Wasal conspired many times with the Pakistani, whom she began to invite to her house. She introduced him to John’s guests and laughed with him in the street. Sometimes she went to stay in his room for a day or two when she felt she was on the verge of putting poison in John’s food, leaving him to his dog whose smell got on her nerves, to his fat books and archaeological journals, to his boring conversations about digging seasons and his endless reminiscences – of diving into the dust with friends and colleagues, who boasted of being burned by the Iraqi sun, eating canned food with the Bedouin, and trying to ride horses – ‘their stupid stories about falling on to their backs’, as Wasal used to describe them.

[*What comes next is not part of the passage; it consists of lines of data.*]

/-!
# Burungale–Skinner–Tian–Wan (arXiv:2409.01350v2, PREPRINT), Part III §1.3.2 Prop. 1.18 + §2.2.3
# Prop. 2.7 + Part II §5.4.1 Prop. 5.19 (with Part I §2.2 (sspLcy), Thm. 2.16, Lemma (GorPer)): the
# TWO-VARIABLE SIGNED DESCENT PACKAGE at a supersingular prime — what the objects `ξ(X_∘(g/L))`,
# `𝓛_p^∘(g/L)` of BSTW do for a consumer that only ever sees their characteristic ideal / their image on
# the cyclotomic line — as ONE explicitly labelled OPEN binder (claim-tagged; NEVER a fact), EXISTENTIAL
# over the two carriers, in the frame currency of the tree (`IsKatzMeasure₂`, `IsGreenbergLFunctionAnyRoot₂`,
# `XGr₂.charIdeal`, `IwasawaAlgebra₂.toUnr₂`, `UnrSeries₂.plus`) and the one-variable signed currency of
# the tree (`Kobayashi2003.SignedSelmerDualData`, `Kobayashi2003.IsSignedPAdicLFunction`)

Typer seat `bsd-wall-ty-1` (gen 8) of cell `bsd-wall` (run/shared/lean/pub/bsd-wall/), for route
`SignedBaseChange` of the BSD summit, crux K2R‴ = item stmt-BirchSwinnertonDyer-20213
`SignedLowerDescentFromCommonFrame`, stub (P) `stub_productLowerDivisibility`; planner brief
`HOME/bsd-wall-ss/TYPING-BRIEF-2VAR-SIGNED-v1.md` (v1.1, bsd-wall-ss g3; director-bsd g9 ruling W-6
2026-08-27T11:10Z «FILE-TYPING now»). HONEST FRAMING: UNREFEREED preprint ⇒ an explicitly labelled OPEN
hypothesis (`def … : Prop`, `[claim: …, status: under-review]`), NEVER a theorem, NEVER a `[cite:]`-fact,
no `_holds`; nothing is asserted about any curve; nothing is booked. ZERO new notions: §1 is ONE binder;
§2 is commutative algebra PROVED (how a consumer cancels the Greenberg function and descends to the
cyclotomic line).

## Why this shape (typer finding, recorded for the review)

The brief asks for CARRIERS (FILE A: BSTW's two-variable signed Selmer group `S_∘(g/L)` over the
`ℤ_p²`-tower, Part III §1.1.2 [p0069 L110–117], whose signed local condition `H¹_∘(L_w, 𝓜)` at `w ∣ p`
is the orthogonal complement of the kernel of the two-variable signed Coleman map `𝒞_∘` of Part II §5.1–5.2
[p0049 L120 – p0050 L17], after Büyükboduk–Lei / Loeffler–Zerbes IJNT 2014; FILE B: `𝓛_p^∘(g/L) =
𝒞_∘(loc_p(𝓑𝓕^∘(g/L))) ∈ 𝓡`, §5.2 [p0050 L57–L73]) and then for the three facts F1–F3 over them. The
tree has neither the two-variable big logarithm nor Kim's `𝔭`-ray local tower (Lei–Palvannan, Forum
Math. Sigma 7 (2019) §6.1 [paper:arxiv-1806.07214 p0025 L48–p0026 L2]: `E^±(K(𝔭^m𝔮^n)_𝔓)` by trace
relations along the `𝔭`-conductor, then `Δ`-invariants), so a CONSTRUCTED carrier is out of reach this
shift, and a HYPOTHESIS-STRUCTURE carrier for the LOCAL CONDITION ITSELF would be under-determined (the
tree's precedents `Kobayashi2003.SignedSelmerDualData` / `Rubin1991.DualData₂` are pinned to CONSTRUCTED
Selmer groups; an unpinned "signed submodule of `H¹(L_w, 𝓜)`" makes every `∀`-fact over it false for
the wrong reason — take the relaxed condition — and every `∃`-fact vacuous unless conjoined). What the
consumer (P) CONSUMES of `X_∘(g/L)`, `𝓛_p^∘(g/L)` is exactly: (P1) the Prop. 1.18 identity of ideals in
`Λ_L^ur`, (P2) Prop. 2.7's "in particular" on the cyclotomic line, (P3) Prop. 5.19 + (sspLcy) + the
one-variable period/sign dictionary on the cyclotomic line. So this file states «there EXIST an element
`ξ_∘` (standing for `ξ(X_∘(g/L))`) and an element `𝓛^∘` (standing for `𝓛_p^∘(g/L)`) of
`𝒪_{ℂ_p}⟦T₁⟧⟦T₂⟧` with (P1) ∧ (P2) ∧ (P3)», for each sign. WEAKER-OR-EQUAL to print (print constructs
the two objects and proves the three properties); exactly as strong as (P) needs; when constructed carriers
land (items `defn-SignedSelmerTwoVariable`, `defn-SignedLFunctionTwoVariable`, facts wi-79743 / wi-79745
/ wi-79747 / wi-79749 of the W-6 filing) this binder becomes a THEOREM `…_of_carriers` over them (debt 0).

## The printed statements (store text `paper:arxiv-2409.01350` = the TeX in 3 000-char pages pNNNN)

* Part III §1.1.2 [p0069 L92–L117]: "Let `L` be an imaginary quadratic field satisfying the conditions
  (ord) and (coprime), and so `(p) = v v̄` with `v` determined via the embedding `ι_p` … For `p ∤ 2N` a
  supersingular prime, define `S^·_∘(g/L) = ker{H¹(G_{L,Σ}, 𝓜^·) → ∏_{v∈Σ, v∤p} H¹(L_v, 𝓜^·) ×
  ∏_{w∣p} H¹(L_w, 𝓜^·)/H¹_∘(L_w, 𝓜^·)}` and let `X^·_∘(g/L)` denote its Pontryagin dual"
  (`· ∈ {∅, cyc, ac}`, `𝓜^· = T(1) ⊗ Λ_L^{·,∨}`). §2.2.11 [p0016 L20–23]: "supersingular" = `p ∤ N` and
  `a_g(p) = 0`. §1.2.5 [p0014 L33–42]: (irr_K) "`T̄` is an absolutely irreducible `k_λ[G_K]`-module", which
  implies (van_M) "`T̄^{G_M} = 0`".
* **Prop. 1.18** [p0072 L1–L21]: "Let `g ∈ S₂(Γ₀(N))` be an elliptic newform and `p ∤ 2N` an ordinary or a
  supersingular prime. Let `L` be an imaginary quadratic field satisfying the conditions (ord), (coprime)
  and (van_L) … Then for `· ∈ {∅, cyc}` a one-sided divisibility in one of the Conjectures (St),
  (Greenberg) and (LLZ) implies the analogous divisibility in the other conjectures. … Without the
  condition (van_L), these assertions still hold in `Λ^·_{L,𝒪_λ} ⊗ ℚ_p`. … *Proof.* We present the
  ordinary case assuming the hypothesis (van_L), and leave the supersingular case to the interested
  reader. To begin, the Poitou–Tate global duality … yields an exact sequence `0 → H¹_{rel,ord}/Λ·𝒵 →
  Im(H¹_ord(L_v̄))/Λ·loc_v̄(𝒵) → X_Gr(g/L) → X_{st,ord}(g/L) → 0`" and its signed twin (exv)/(exvc2); with
  Thm. (cycIwL)(b) [p0071 L40–52: "`ξ(H¹_{rel,•}/Λ·𝒵) = ξ(X_{st,•})` … in `Λ` if (van_L) holds"] and
  Prop. (2varZ-prop) both four-term sequences give `ξ(X_Gr)·(𝓛^∘_p) = ξ(X_∘)·(𝓛^Gr_p)` (the IDENTITY
  FORM, product-friendly; proof-extracted ⇒ grade PRE-READER in the planner's census).
* **Prop. 2.7** [p0076 L20–L33]: "Let `g ∈ S₂(Γ₀(N))` be an elliptic newform and `p ∤ 2N` a supersingular
  prime. Let `L` be an imaginary quadratic field such that (ord) holds. Then we have `X_∘(g/L)/(γ_ac − 1)
  ≃ X^cyc_∘(g/L)`. In particular `ξ(X_∘(g/L)) mod (γ_ac − 1) ∣ ξ(X_∘(g))·ξ(X_∘(g ⊗ χ_L))`. … *Proof.* One
  may proceed as in the proof of [SU] (see also [Ko]). Note that 'In particular' part follows from
  supersingular analogue of the factorisation (sel-fac) (cf. [SU])" ((sel-fac) = Lemma 1.17's
  `ξ(X^cyc(g/L)) = ξ(X(g))·ξ(X(g′))`, `g′ = g ⊗ χ_L`, `(D_L, N) = 1` [p0071 L97–L119]).
* **Prop. 5.19** [p0054 L138 – p0055 L12]: "Let `g′ = g ⊗ χ_L`. Let `0 ≠ ω ∈ S_{F,g}`, and let
  `γ ∈ V_{F,g}` and `γ′ ∈ V_{F,g′}`. (i) `𝓛_p^∘(g/L) mod (γ_v − 1) = c^∘(ω,γ,γ′) 𝔤(χ_L)⁻¹
  𝓛^∘_{ω,γ,γ′}(g/L) ∈ Λ_{𝒪_λ} = 𝓡/(γ_v − 1)𝓡`, (ii) if (irr_ℚ) holds, `ω ∈ S_{g,𝒪}` is good, and
  `γ ∈ T_{g,𝒪}` and `γ′ ∈ T_{g′,𝒪}` are such that `γ^±` is an `𝒪`-basis of `T^±_{𝒪,g}` and `(γ′)^±` is an
  `𝒪`-basis of `T^±_{𝒪,g′}`, then `c^∘(ω,γ,γ′) ∈ 𝒪^×`. In part (i), `𝓛^∘_{ω,γ,γ′}(g/L)` is the cyclotomic
  `p`-adic `L`-function for `g` over `L` as in Section (sspLcy)"; §2.3 [p0076 L45–L47]: "Recall that
  `𝓛_p^{∘,cyc}(g/L) = 𝓛_γ(g)·𝓛_{γ′}(g′)` for `g′ = g ⊗ χ_L`, and `γ, γ′` as in Lemma (GorPer)"; §5.1.1
  footnote [p0049 L59]: "While our labelling of signs is opposite to [Po], it is consistent with the
  formulation of main conjectures in [Ko]" — i.e. BSTW's `∘` IS Kobayashi's sign = the tree's `ε`
  (`Kobayashi2003.IsSignedPAdicLFunction f p ε`: Kobayashi's labelling of Pollack's functions, normalised
  by the period `Ω⁺_f` of the newform through `ratPlusSymbol`; Thm. 2.16 [p0025 L44–L70]: `e_p^+ = 2`,
  `e_p^- = p − 1` at the trivial character, as Kobayashi's (3.6)).

## Transcription (elliptic-curve instance `g = f_E`, `L = K`, `𝒪_λ = ℤ_p`; frame currency VERBATIM that of
## `TwistPairGreenbergProductDivisibilitySplit` (K1′, stmt-20502) and of `thm617_…_supersingular_PRE`)

BINDERS: `W/ℚ` globally minimal, `f` its newform at level `N = N_E`; `p` odd, `p ∤ N_E`, `a_p(E) = 0`
("`p ∤ 2N` supersingular"); `K` imaginary quadratic, (ord) `#primesOver p = 2` with `p ∈ v`, `p ∈ v̄`,
`v̄ ≠ v`, `v` induced by `ι`; (coprime) `IsCoprime N D_K`; (irr_K) in K1′'s spelling (every mod-`p`
representation realising `E[p]|_{G_K}` is absolutely irreducible — implies (van_K) of Prop. 1.18 and
(irr_ℚ) of Prop. 5.19 (ii)); the `ℤ_p²`-tower `(κ₁, κ₂)` = (cyclotomic, anticyclotomic) with an adapted
generator pair `(γ₁, γ₂)` (receptacle `𝒪_{ℂ_p}⟦T₁⟧⟦T₂⟧ = PowerSeries (PowerSeries 𝒪)`, OUTER `T₁ =
γ₁ − 1` cyclotomic, INNER `T₂ = γ₂ − 1` anticyclotomic — so "mod `(γ_ac − 1)`" IS `UnrSeries₂.plus`,
killing the inner variable, exactly the map of `YanZhu2026` §3.5 / Cor. 5.4 (`plus_toUnr₂`, `plus_mul`);
BSTW's own coordinates `𝓡 = ℤ_p⟦Γ_L^v × Γ⟧`, "mod `(γ_v − 1)`" in Prop. 5.19, name the SAME line);
a Katz frame `(Ω, δ, Ω_p, LK)` and a series `G` in the Greenberg frame of `f` over it (`IsKatzMeasure₂ …`,
`IsGreenbergLFunctionAnyRoot₂ …`, VERBATIM K1′); a structure map `J : ℤ_p → 𝒪_{ℂ_p}` with its
compatibility clause (VERBATIM K1′); a sign `ε : ℤˣ` in KOBAYASHI's labelling.
CONCLUSION: there are `ξ_∘, 𝓛^∘ ∈ 𝒪_{ℂ_p}⟦T₁⟧⟦T₂⟧` with
* (P1) `(ξ_∘ · G) = Char(X_Gr(E/K_∞))·𝒪⟦T₁,T₂⟧ · (𝓛^∘)` as ideals — Prop. 1.18 in identity form;
* on the cyclotomic line, for every cyclotomic datum `(κ, γ)` over `ℚ` in the CANONICAL variable
  (`IsCyclotomicVariable p γ`, the variable of the tree's Pollack functions and Mazur–Tate elements) that
  MATCHES `γ₁` modulo torsion of `ℤ_p^×` (so `T₁ = T` under `Gal(K_∞^cyc/K) ≅ Gal(ℚ_∞/ℚ)`), and every
  globally minimal model `W₂` of the twist `E^{(D_K)}` (the curve of `g′ = g ⊗ χ_K`):
  (P2) `plus ξ_∘ ∣ J(g₁ · g₂)` for all generators `g₁` of `Char X^ε(E/ℚ_∞)` and `g₂` of
  `Char X^ε(E^{(D_K)}/ℚ_∞)` (`Kobayashi2003.SignedSelmerDualData … ε`) — Prop. 2.7 "in particular";
  (P3) `plus 𝓛^∘ = u · J(L₁ · L₂)` for a UNIT `u` of `𝒪_{ℂ_p}⟦T⟧`, for Kobayashi's `L^ε` of `f` and of the
  newform `f₂` of `W₂` (`Kobayashi2003.IsSignedPAdicLFunction … ε`) — Prop. 5.19 (i)+(ii) with (sspLcy)
  and the [BSTW]/[Po]/[Ko] period–sign dictionary (`c^∘ ∈ 𝒪^×`, `𝔤(χ_K)` a unit since `p ∤ D_K`, the
  canonical-period ratios `Ω_{ω,γ}/Ω^±_f` units under (irr_ℚ): Lemma (GorPer) [p0015], Remark
  (EC-optperiod) [p0017 L41]) ABSORBED into `u` — WEAKER than print, which gives a unit CONSTANT.

READING FLAGS (cell readings, NOT in print; why the binder is claim-tagged twice over).
`BSTW-2VS-frame`: print constructs ONE pair `(𝓛_v(L), 𝓛_p^Gr(g/L))` (Thm. 4.19, §6.4); the binder is read
over EVERY typed frame `(LK, G)`, exactly as K1′ (stmt-20502) reads its Greenberg inclusion — two inhabited
typed frames for the same field data differ by a unit of `𝒪_{ℂ_p}⟦T₁,T₂⟧` (a continuous period rescaling
`(1+T₁)^a (1+T₂)^b · c`), under which (P1)–(P3) are invariant. `BSTW-2VS-signs`: print proves everything
for both of ITS signs `∘ ∈ {+, −}`; the binder is stated for each Kobayashi sign `ε` with BOTH the Selmer
side (P2) and the `L`-side (P3) in Kobayashi's labelling, so the [BSTW]/[Ko] dictionary (a bijection of
`{+, −}` — the identity by the §5.1.1 footnote p0049 L59; brief delicate point (iv): BSTW's `S_∘(g)` =
Kobayashi's `Sel^{±}`, its local condition being the annihilator of `E^±` under local Tate duality) is
absorbed whichever way it goes. `BSTW-2VS-XGr`: `XGr₂` is the tree's `X_Gr(E/K̃_∞)` with the inherited
reading flag `BCS-2VAR-away-p` of `TwoVariableSelmerDual.lean` (unramified-away-from-`p` vs full local
condition at `Σ`; same object as in K1′). `BSTW-2VS-coords`: the
cyclotomic-line clauses bind only cyclotomic data `(κ, γ)` over `ℚ` matching `γ₁` modulo torsion; a
consumer whose `γ₁` is not in the canonical class (`χ_cyc(γ₁) ∉ (1 + p^{e₀})·μ`) gets (P1) only — the
route's frame item should carry "`γ₁` canonical" (cheap), or a generator-change lemma is owed.
`BSTW-2VS-reader`: Prop. 1.18's supersingular case is "left to the interested reader" [p0072 L21];
Prop. 2.7's proof is "as in [SU] (see also [Ko])".

WHAT IS NOT CLAIMED: no carrier is constructed or named; no torsion-ness of `X_∘(g/L)`; nothing at
`p = 2`, nothing for `a_p ≠ 0`, nothing for `(D_K, N) ≠ 1` or `p` non-split; no `_holds`. §2 proves only
ring identities.

## References
* [BurungaleSkinnerTianWan2024] A. Burungale, C. Skinner, Y. Tian, X. Wan, *Zeta elements for elliptic
  curves and applications*, arXiv:2409.01350v2 (PREPRINT): Part III §1.1.2 (p0069), Prop. 1.18 (p0072),
  Thm. (cycIwL) (p0071), Lemma 1.17 (p0071), Prop. 2.7 and §2.3 (p0076), Prop. 5.19 (p0054–p0055), §5
  footnote on signs (p0049 L59), Part I §2.2 (sspLcy), Thm. 2.16, Lemma (GorPer) (p0015), Rem.
  (EC-optperiod) (p0017).
* [LeiPalvannan2018] A. Lei, B. Palvannan, Forum Math. Sigma 7 (2019) e25 = arXiv:1806.07214, §6.1
  (Kim's doubly-signed Selmer groups — the carriers NOT constructed here).
* [Kobayashi2003] Invent. Math. 152 (2003): Def. 1.1, Thm. 3.2, (3.4)–(3.6) — tree `Kobayashi2003/*`.
* Tree: `BurungaleSkinnerTianWan2024/GreenbergLFunctionSupersingularExistsPRE.lean` (`thm617_…_PRE`, the
  frame currency), `YanZhu2026/GreenbergMainTheorems.lean` (`IwasawaAlgebra₂.toUnr₂`, `UnrSeries₂.plus`),
  `TwoVariableSelmerDual.lean` (`XGr₂.charIdeal`), `PAdicBSD.lean` (`IsCyclotomicVariable`),
  `Summits/…/Theses/SignedBaseChange.lean` (K1′ stmt-20502, K2R‴ stmt-20213 — NOT imported).
-/

noncomputable section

‘This Pakistani understands me,’ she said to herself as she observed his repeated depravities, which entertained her at times and exasperated her at others. She often went to Abdel Ghany’s flat when he was in London, and after several months she convinced the Syrian to take her with him to Aleppo. She spoke captivatingly of the splendour of Palmyra, the markets in Aleppo, the gentle kindness of Syrians. She knew that she had enticed him when he took her picture next to the statue of Spartacus in the waxwork museum, and she surprised him by baring her chest, smiling with lust and thrilling ambiguity. She made an eccentric out of Abdel Ghany, a lover who expressed his innermost secrets all at once. He lunged at her and instead of catching at her breasts hanging like ripe apples, he bowed at her feet. He recited some lines by an Aleppan poet who had left behind him a
diwan
of poetry entitled
Songs of the Dome
, a huge encyclopaedia of Aleppan customs, tastes and jokes which boasted of Aleppo’s uniqueness. Abdel Ghany recited some lines, treating them like a religious singer keen on making the beauty of the vowels appear clearly.

He took her to Aleppo and she breathed deeply when she walked in the souk. She saw the domes and minarets of the mosques, and she looked for a messenger to convey a brief note to Zahra, informing her of her room number at the Baron Hotel.

Zahra was unsurprised. It was as if she had been expecting this appointment, confirming her constant feeling that Wasal would one day appear in front of her, her last friend, who had made out her mother’s story through snippets of contradictory conversations between the men she knew, and from memories fixed in her mind as a young child. Nothing remained of her image of her mother other than the features of a grumbling woman who would coquettishly flutter her reliable eyelashes when giving instructions to the reluctant latest of a long succession of unfortunate servants. Zahra kept the impressions of that meeting at the hotel to herself for a long time. She told me about it only in her darkest moments, when she was lying in her bed and death had settled over the city like a vampire we could see but couldn’t touch.